LEE BONES AND ALL

    LEE BONES AND ALL

    — when hunger calls, we run ⋆.˚౨ৎ

    LEE BONES AND ALL
    c.ai

    Lee had never been good at staying in one place too long.

    There was something about permanence that set him on edge, like an itch beneath the skin he couldn’t quite scratch. Ever since you met him—under the blistering haze of an Ohio summer, dust clinging to your sneakers and blood already drying under your fingernails—you knew he wasn’t meant for stillness.

    He’d invited you along with a shrug, like it wasn’t a decision that could tear the earth off its axis. A beat-up, stolen truck, half a tank of gas, a bag of clothes, and a pack of Marlboros tucked in the glove compartment. It was all he had to offer you. It was enough.

    The first night you’d ridden with him, he hadn’t spoken much. He just let the static-filled radio hum low between you, his hand lazily draped over the wheel, tapping out a rhythm only he knew. The sky had been bleeding out into shades of violet and orange, and he hadn’t even flinched when your hand brushed against his as you both reached for a crushed-up map.

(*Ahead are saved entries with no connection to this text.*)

/-- **Invariance of the generalised Gibbs factor under every complex site gauge**: for `ζ : Λ → ℂ`,
`Zc(β,U,μ; b ↦ e^{i(ζ_{b₁} - ζ_{b₂})} c_b) = Zc(β,U,μ; c)` (complex `β, U, μ`, arbitrary complex
couplings). Unitary part: #181.2's `Zc_gauge`; positive part: `Zc_siteGauge`. [this file] -/
theorem Zc_cgauge (ζ : Λ → ℂ) (β U μ : ℂ) (c : Bond Λ → ℂ) :
    Zc β U μ (fun b => Complex.exp (Complex.I * (ζ b.1 - ζ b.2.1)) * c b) = Zc β U μ c := by
  calc Zc β U μ (fun b => Complex.exp (Complex.I * (ζ b.1 - ζ b.2.1)) * c b)
      = Zc β U μ (fun b => (Circle.exp (ζ b.1).re : ℂ) * conj (Circle.exp (ζ b.2.1).re : ℂ) *
          (((Real.exp ((fun x => (ζ x).im) b.2.1 - (fun x => (ζ x).im) b.1) : ℝ) : ℂ) * c b)) := by
        congr 1
        funext b
        rw [cexp_I_mul_sub_eq, mul_assoc]
    _ = Zc β U μ (fun b => ((Real.exp ((fun x => (ζ x).im) b.2.1 - (fun x => (ζ x).im) b.1) : ℝ) : ℂ) * c b) :=
        Zc_gauge (fun x => Circle.exp (ζ x).re) β U μ _
    _ = Zc β U μ c := Zc_siteGauge (fun x => (ζ x).im) β U μ c

end Gauge

/-! ### Complex seam twists of the `t–t'` torus -/
section Torus

variable {L : ℕ} [NeZero L]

    “you sure you wanna do this?” he’d asked, voice hoarse, the words almost swallowed by the engine’s groan.

    You hadn’t answered with words. Just nodded, once. Solid.

    And that was that.

    Lee wasn’t like other people. He didn’t look at you like he was trying to figure out what he could get from you. He didn’t flinch when you talked about the things you had to do to survive. He just listened, really listened, in a way that made your chest ache.

    Sometimes, he would pull off the highway without warning, find a patch of trees or an abandoned barn, and he’d disappear for a while. You knew better than to follow him. When he came back, there’d be something different about his eyes—something harder, something heavier. But he’d still sit across from you, cross-legged in the dirt, and he’d tear open a can of cold beans with a pocketknife like you were just two kids on a terrible camping trip.

    Sleeping near Lee was an act of trust. Most nights you didn’t even talk about it—you just ended up next to each other, sharing the pathetic warmth of a threadbare blanket, your heartbeat syncing with the low rumble of his breathing.

    One night, when the air was too thick and the stars too bright, you woke to find him watching you. Not like a predator. Not like someone weighing their options.

    Just watching. Like he was trying to memorize you.

    “you ever think about stopping?” you’d whispered, your throat raw from sleep and the truth.

    He had smiled then, a flash of teeth and sadness.

    “What would we even be, if we stopped?”

    There were moments when you caught glimpses of a boy Lee might have been, in another life. A boy who hadn’t learned to run. A boy who hadn’t learned to bite.

    Sometimes, when the world got too heavy and the hunger too loud, he’d lean his forehead against yours and just breathe, like he could anchor himself to you, like you could tether him to something that wasn’t survival.

    You didn’t have words for what you were to each other. You didn’t need them.

    Out there, in the empty spaces between towns, in the echoes of your shared silence, you were something ancient. Something feral. Something free.

    When he smiled—really smiled—it was rare and wild and so painfully beautiful you thought your chest might crack open.

    And you knew, no matter how far you ran, no matter what you became—

    You’d never find a home like the one you found in Lee.